En huit pages, nous proposons un système pour amener la Syrie vers une démocratie parlementaire. Car la démocratie est la seule voie possible pour mettre un terme à ce bain de sang et faire respecter les droits de l’homme, qui sont universels
(1) , etc.

On jugera dans ce texte de l’absence de liberté de parole et d’organisation des résidants étrangers « sous » le régime « dictatorial » actuel de B. Al-Assad…
Rappelé par le gouvernement syrien à une observance plus juste de son statut de missionnaire (catholique apostolique romain) non moins que de résidant étranger, le prêtre italien reconnaît cette liberté prise par rapport à sa mission initiale (officielle) dans une déclaration récente :
« S’il le faut, je suis prêt à ne plus me consacrer qu’à mes activités « contemplatives », et à ne plus faire état de prises de position à connotation politique. J’ai déjà eu largement l’occasion de dire ce que je pensais devoir dire  »(2) . En effet.

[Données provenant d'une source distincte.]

import Summits.CriticalPhenomena.CardyFormulaZ2.Theorems.CardySusyWardDiscretisationFamilyExistsLegLocal
import HarnessLib

/-!
# Local geometry at a vertical cut edge — helper for `DiscretisationFamilyExists` (stmt-CriticalPhenomena-9644)

The vertical-edge companion of `…ExistsLegLocal`: cut edge `[u, v]`, `δu = (X₁, Y₀)`,
`δv = (X₁, Y₀ + δ)` (`X₁ = δ(k₁+1)`, `Y₀ = δ y'`), inner cell `(k₁, y')` to the WEST, exit cell
`(k₁+1, y')` to the EAST, for any leg `L ⊆ ℂ` satisfying the trichotomy: every point of `L` in `Ω`
lies on the mid-line `im = Y₀ + δ/2` with `re ≤ X₁`, or in the open exit cell, or at `re ≤ X₁ - 3δ/2`.
Sector point `z₀ = (X₁ - δ/4, Y₀ + δ/2)`, radius `δ/8`; same six conclusions (`…V`).  Used by the
wide-L leg (`…ExistsLegC2E`).
-/

noncomputable section

open Set Metric Complex
open Literature.Probability.LatticeModels Literature.Probability.Percolation
  Literature.Probability.LatticeModels.Mesh Literature.Probability.LatticeModels.DiscreteDobrushin

namespace Summit.CriticalPhenomena.CardyFormulaZ2.Theorems.DiscretisationFamilyExists

section LocalV

variable {Ω : Set ℂ} {δ X₁ Y₀ : ℝ} {k₁ y' : ℤ} {L : Set ℂ}

/-- **The sector ball lies in `Ω`** (inside the inner cell west of the cut edge). [folklore] -/
theorem sectorBall_subsetV (hδ : 0 < δ) (hX : X₁ = δ * (k₁ + 1)) (hY : Y₀ = δ * y')
    (hfull : cell δ k₁ y' ⊆ Ω) : ball (⟨X₁ - δ / 4, Y₀ + δ / 2⟩ : ℂ) (δ / 8) ⊆ Ω := by
  intro z hz
  rw [mem_ball, Complex.dist_eq] at hz
  have hre := (abs_re_le_norm (z - ⟨X₁ - δ / 4, Y₀ + δ / 2⟩)).trans_lt hz
  have him := (abs_im_le_norm (z - ⟨X₁ - δ / 4, Y₀ + δ / 2⟩)).trans_lt hz
  rw [sub_re, abs_lt] at hre
  rw [sub_im, abs_lt] at him
  simp only at hre him
  refine hfull (mem_cell_iff.2 ⟨⟨by linarith, by linarith⟩, by linarith, by linarith⟩)

/-- **The leg meets the sector ball only on the horizontal through `z₀`.** [folklore] -/
theorem inter_sectorBall_subsetV (hδ : 0 < δ) (hX : X₁ = δ * (k₁ + 1)) (hY : Y₀ = δ * y')
    (hfull : cell δ k₁ y' ⊆ Ω) {u v : Site 2} (hueq : meshPoint δ u = ⟨X₁, Y₀⟩)
    (hveq : meshPoint δ v = ⟨X₁, Y₀ + δ⟩)
    (htri : ∀ z ∈ L, z ∈ Ω → (z.im = Y₀ + δ / 2 ∧ z.re ≤ X₁) ∨ z ∈ cell δ (k₁ + 1) y' ∨ z.re ≤ X₁ - δ * (3 / 2)) :
    L ∩ ball (⟨X₁ - δ / 4, Y₀ + δ / 2⟩ : ℂ) (δ / 8) ⊆
      {z | inner (ℝ) (z - ⟨X₁ - δ / 4, Y₀ + δ / 2⟩) (meshPoint δ v - meshPoint δ u) = 0} := by
  rintro z ⟨hz1, hz2⟩
  have hvu : meshPoint δ v - meshPoint δ u = ⟨0, δ⟩ := by rw [hueq, hveq]; apply Complex.ext <;> simp
  rw [mem_setOf_eq, hvu, inner_vertical]
  have hzΩ : z ∈ Ω := sectorBall_subsetV hδ hX hY hfull hz2
  rw [mem_ball, Complex.dist_eq] at hz2
  have hre := (abs_re_le_norm (z - ⟨X₁ - δ / 4, Y₀ + δ / 2⟩)).trans_lt hz2
  rw [sub_re, abs_lt] at hre
  simp only at hre
  rcases htri z hz1 hzΩ with ⟨him, -⟩ | h | h
  · rw [sub_im, him]; simp
  · rw [mem_cell_iff] at h; push_cast at h; exfalso; linarith [h.1.1]
  · exfalso; linarith

/-- **Access from `u`** (the lower end): `q = z₀ - (0, δ/16)` is joined to `δu` inside `Ω \ L`.
[folklore] -/
theorem access_u_localV (hδ : 0 < δ) (hX : X₁ = δ * (k₁ + 1)) (hY : Y₀ = δ * y')
    (hfull : cell δ k₁ y' ⊆ Ω) {u v : Site 2} (hueq : meshPoint δ u = ⟨X₁, Y₀⟩)
    (hveq : meshPoint δ v = ⟨X₁, Y₀ + δ⟩) (huΩ : meshPoint δ u ∈ Ω)
    (htri : ∀ z ∈ L, z ∈ Ω → (z.im = Y₀ + δ / 2 ∧ z.re ≤ X₁) ∨ z ∈ cell δ (k₁ + 1) y' ∨ z.re ≤ X₁ - δ * (3 / 2)) :
    ∃ q ∈ ball (⟨X₁ - δ / 4, Y₀ + δ / 2⟩ : ℂ) (δ / 8),
      0 < inner (ℝ) (q - ⟨X₁ - δ / 4, Y₀ + δ / 2⟩) (meshPoint δ u - meshPoint δ v) ∧
      segment ℝ (meshPoint δ u) q ⊆ Ω \ L := by
  have huv : meshPoint δ u - meshPoint δ v = ⟨0, -δ⟩ := by rw [hueq, hveq]; apply Complex.ext <;> simp
  refine ⟨⟨X₁ - δ / 4, Y₀ + δ / 2 - δ / 16⟩, ?_, ?_, ?_⟩
  · rw [mem_ball, Complex.dist_eq]
    rw [show (⟨X₁ - δ / 4, Y₀ + δ / 2 - δ / 16⟩ : ℂ) - ⟨X₁ - δ / 4, Y₀ + δ / 2⟩ = (-(δ / 16) : ℝ) * I by
      apply Complex.ext <;> simp]
    rw [norm_mul, Complex.norm_I, mul_one, Complex.norm_real, Real.norm_eq_abs, abs_of_neg (by linarith)]
    linarith
  · rw [huv, inner_vertical, sub_im]
    simp only
    nlinarith [sq_pos_of_pos hδ]
  · intro z hz
    rw [segment_eq_image'] at hz
    obtain ⟨θ, ⟨h0, h1⟩, rfl⟩ := hz
    rw [hueq]
    have hre : ((⟨X₁, Y₀⟩ : ℂ) + θ • ((⟨X₁ - δ / 4, Y₀ + δ / 2 - δ / 16⟩ : ℂ) - ⟨X₁, Y₀⟩)).re =
        X₁ - θ * (δ / 4) := by rw [re_param]; simp only; ring
    have him : ((⟨X₁, Y₀⟩ : ℂ) + θ • ((⟨X₁ - δ / 4, Y₀ + δ / 2 - δ / 16⟩ : ℂ) - ⟨X₁, Y₀⟩)).im =
        Y₀ + θ * (δ * (7 / 16)) := by rw [im_param]; simp only; ring
    have hθδ0 : 0 ≤ θ * δ := mul_nonneg h0 hδ.le
    have hθδ1 : θ * δ ≤ δ := mul_le_of_le_one_left hδ.le h1
    have hwΩ : (⟨X₁, Y₀⟩ : ℂ) + θ • ((⟨X₁ - δ / 4, Y₀ + δ / 2 - δ / 16⟩ : ℂ) - ⟨X₁, Y₀⟩) ∈ Ω := by
      rcases eq_or_lt_of_le h0 with h | h
      · rw [← h, zero_smul, add_zero, ← hueq]; exact huΩ
      · have hθδpos : 0 < θ * δ := mul_pos h hδ
        refine hfull (mem_cell_iff.2 ⟨⟨?_, ?_⟩, ?_, ?_⟩) <;> (first | rw [hre] | rw [him]) <;> linarith
    refine ⟨hwΩ, fun hmem => ?_⟩
    rcases htri _ hmem hwΩ with ⟨him', -⟩ | h | h
    · rw [him] at him'; linarith
    · rw [mem_cell_iff] at h; push_cast at h
      have := h.1.1; rw [hre] at this; linarith
    · rw [hre] at h; linarith

/-- **Access from `v`** (the upper end): `q = z₀ + (0, δ/16)` is joined to `δv` inside `Ω \ L`.
[folklore] -/
theorem access_v_localV (hδ : 0 < δ) (hX : X₁ = δ * (k₁ + 1)) (hY : Y₀ = δ * y')
    (hfull : cell δ k₁ y' ⊆ Ω) {u v : Site 2} (hueq : meshPoint δ u = ⟨X₁, Y₀⟩)
    (hveq : meshPoint δ v = ⟨X₁, Y₀ + δ⟩) (hvΩ : meshPoint δ v ∈ Ω)
    (htri : ∀ z ∈ L, z ∈ Ω → (z.im = Y₀ + δ / 2 ∧ z.re ≤ X₁) ∨ z ∈ cell δ (k₁ + 1) y' ∨ z.re ≤ X₁ - δ * (3 / 2)) :
    ∃ q ∈ ball (⟨X₁ - δ / 4, Y₀ + δ / 2⟩ : ℂ) (δ / 8),
      0 < inner (ℝ) (q - ⟨X₁ - δ / 4, Y₀ + δ / 2⟩) (meshPoint δ v - meshPoint δ u) ∧
      segment ℝ (meshPoint δ v) q ⊆ Ω \ L := by
  have hvu : meshPoint δ v - meshPoint δ u = ⟨0, δ⟩ := by rw [hueq, hveq]; apply Complex.ext <;> simp
  refine ⟨⟨X₁ - δ / 4, Y₀ + δ / 2 + δ / 16⟩, ?_, ?_, ?_⟩
  · rw [mem_ball, Complex.dist_eq]
    rw [show (⟨X₁ - δ / 4, Y₀ + δ / 2 + δ / 16⟩ : ℂ) - ⟨X₁ - δ / 4, Y₀ + δ / 2⟩ = ((δ / 16 : ℝ)) * I by
      apply Complex.ext <;> simp]
    rw [norm_mul, Complex.norm_I, mul_one, Complex.norm_real, Real.norm_eq_abs, abs_of_pos (by positivity)]
    linarith
  · rw [hvu, inner_vertical, sub_im]
    simp only
    nlinarith [sq_pos_of_pos hδ]
  · intro z hz
    rw [segment_eq_image'] at hz
    obtain ⟨θ, ⟨h0, h1⟩, rfl⟩ := hz
    rw [hveq]
    have hre : ((⟨X₁, Y₀ + δ⟩ : ℂ) + θ • ((⟨X₁ - δ / 4, Y₀ + δ / 2 + δ / 16⟩ : ℂ) - ⟨X₁, Y₀ + δ⟩)).re =
        X₁ - θ * (δ / 4) := by rw [re_param]; simp only; ring
    have him : ((⟨X₁, Y₀ + δ⟩ : ℂ) + θ • ((⟨X₁ - δ / 4, Y₀ + δ / 2 + δ / 16⟩ : ℂ) - ⟨X₁, Y₀ + δ⟩)).im =
        Y₀ + δ - θ * (δ * (7 / 16)) := by rw [im_param]; simp only; ring
    have hθδ0 : 0 ≤ θ * δ := mul_nonneg h0 hδ.le
    have hθδ1 : θ * δ ≤ δ := mul_le_of_le_one_left hδ.le h1
    have hwΩ : (⟨X₁, Y₀ + δ⟩ : ℂ) + θ • ((⟨X₁ - δ / 4, Y₀ + δ / 2 + δ / 16⟩ : ℂ) - ⟨X₁, Y₀ + δ⟩) ∈ Ω := by
      rcases eq_or_lt_of_le h0 with h | h
      · rw [← h, zero_smul, add_zero, ← hveq]; exact hvΩ
      · have hθδpos : 0 < θ * δ := mul_pos h hδ
        refine hfull (mem_cell_iff.2 ⟨⟨?_, ?_⟩, ?_, ?_⟩) <;> (first | rw [hre] | rw [him]) <;> linarith
    refine ⟨hwΩ, fun hmem => ?_⟩
    rcases htri _ hmem hwΩ with ⟨him', -⟩ | h | h
    · rw [him] at him'; linarith
    · rw [mem_cell_iff] at h; push_cast at h
      have := h.1.1; rw [hre] at this; linarith
    · rw [hre] at h; linarith

/-- **The far-pole frame box beyond `v`** (above) is free of points of `L ∩ Ω`. [folklore] -/
theorem box_v_localV (hδ : 0 < δ) (hY : Y₀ = δ * y') {v : Site 2}
    (hveq : meshPoint δ v = ⟨X₁, Y₀ + δ⟩)
    (htri : ∀ z ∈ L, z ∈ Ω → (z.im = Y₀ + δ / 2 ∧ z.re ≤ X₁) ∨ z ∈ cell δ (k₁ + 1) y' ∨ z.re ≤ X₁ - δ * (3 / 2)) :
    ∀ z ∈ L, z ∈ Ω → ∀ α β : ℝ, 0 ≤ α → α ≤ 2 → -1 ≤ β → β ≤ 1 →
      z ≠ meshPoint δ v + α • meshPoint δ (cornerUnit 1) + β • meshPoint δ (cornerUnit (1 + 1)) := by
  obtain ⟨-, e1, e2, -⟩ := meshPoint_cornerUnit δ
  intro z hz hzΩ α β h0 h2 hb1 hb2 heq
  have hre := congrArg Complex.re heq
  have him := congrArg Complex.im heq
  rw [show (1 : Fin 4) + 1 = 2 by decide, hveq, e1, e2] at hre him
  simp only [add_re, Complex.real_smul, mul_re, ofReal_re, ofReal_im, zero_mul, sub_zero, mul_zero] at hre
  simp only [add_im, Complex.real_smul, mul_im, ofReal_re, ofReal_im, zero_mul, add_zero, mul_zero] at him
  have hαδ : 0 ≤ α * δ := mul_nonneg h0 hδ.le
  have hβδ : β * δ ≤ δ := by nlinarith
  rcases htri z hz hzΩ with ⟨him', -⟩ | h | h
  · rw [him'] at him; linarith
  · rw [mem_cell_iff] at h; push_cast at h
    have := h.2.2; rw [him] at this; linarith
  · rw [hre] at h; linarith

/-- **The far-pole frame box beyond `u`** (below) is free of points of `L ∩ Ω`. [folklore] -/
theorem box_u_localV (hδ : 0 < δ) (hY : Y₀ = δ * y') {u : Site 2}
    (hueq : meshPoint δ u = ⟨X₁, Y₀⟩)
    (htri : ∀ z ∈ L, z ∈ Ω → (z.im = Y₀ + δ / 2 ∧ z.re ≤ X₁) ∨ z ∈ cell δ (k₁ + 1) y' ∨ z.re ≤ X₁ - δ * (3 / 2)) :
    ∀ z ∈ L, z ∈ Ω → ∀ α β : ℝ, 0 ≤ α → α ≤ 2 → -1 ≤ β → β ≤ 1 →
      z ≠ meshPoint δ u + α • meshPoint δ (cornerUnit (1 + 2)) + β • meshPoint δ (cornerUnit (1 + 2 + 1)) := by
  obtain ⟨e0, -, -, e3⟩ := meshPoint_cornerUnit δ
  intro z hz hzΩ α β h0 h2 hb1 hb2 heq
  have hre := congrArg Complex.re heq
  have him := congrArg Complex.im heq
  rw [show (1 : Fin 4) + 2 = 3 by decide, show (3 : Fin 4) + 1 = 0 by decide, hueq, e3, e0] at hre him
  simp only [add_re, Complex.real_smul, mul_re, ofReal_re, ofReal_im, zero_mul, sub_zero, mul_zero] at hre
  simp only [add_im, Complex.real_smul, mul_im, ofReal_re, ofReal_im, zero_mul, add_zero, mul_zero] at him
  have hαδ : 0 ≤ α * δ := mul_nonneg h0 hδ.le
  have hβδ : -δ ≤ β * δ := by nlinarith
  rcases htri z hz hzΩ with ⟨him', -⟩ | h | h
  · rw [him'] at him; linarith
  · rw [mem_cell_iff] at h; push_cast at h
    have := h.2.1; rw [him] at this; linarith
  · rw [hre] at h; linarith

end LocalV

end Summit.CriticalPhenomena.CardyFormulaZ2.Theorems.DiscretisationFamilyExists

end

Les déclarations du père jésuite italien ont été largement reprises par les media (presse écrite et sites Internet) catholiques d’Europe occidentale (en particulier dans le bien nommé journal La Croix), où on ne trouvera pas, par contre, les divers articles de Mère Agnès-Maryam de la Croix concernant ces mêmes événements (sauf la seule lettre de celle-ci où ceux qui le veulent vraiment trouveront une position critique par rapport au « régime »).

La position des chrétiens d’Orient, aujourd’hui, est en totale opposition avec la position des missionnaires occidentaux. Les premiers défendent leur pays, les seconds défendent l’impérialisme occidental. Ce n’est pas nouveau. Au temps des croisades, les chrétiens d’Orient luttèrent aux côtés des musulmans contre les Croisés, raison pour laquelle les "croisades" sont appelées en Orient les "guerres occidentales" sans référence à la Croix (la Croix, pas La Croix).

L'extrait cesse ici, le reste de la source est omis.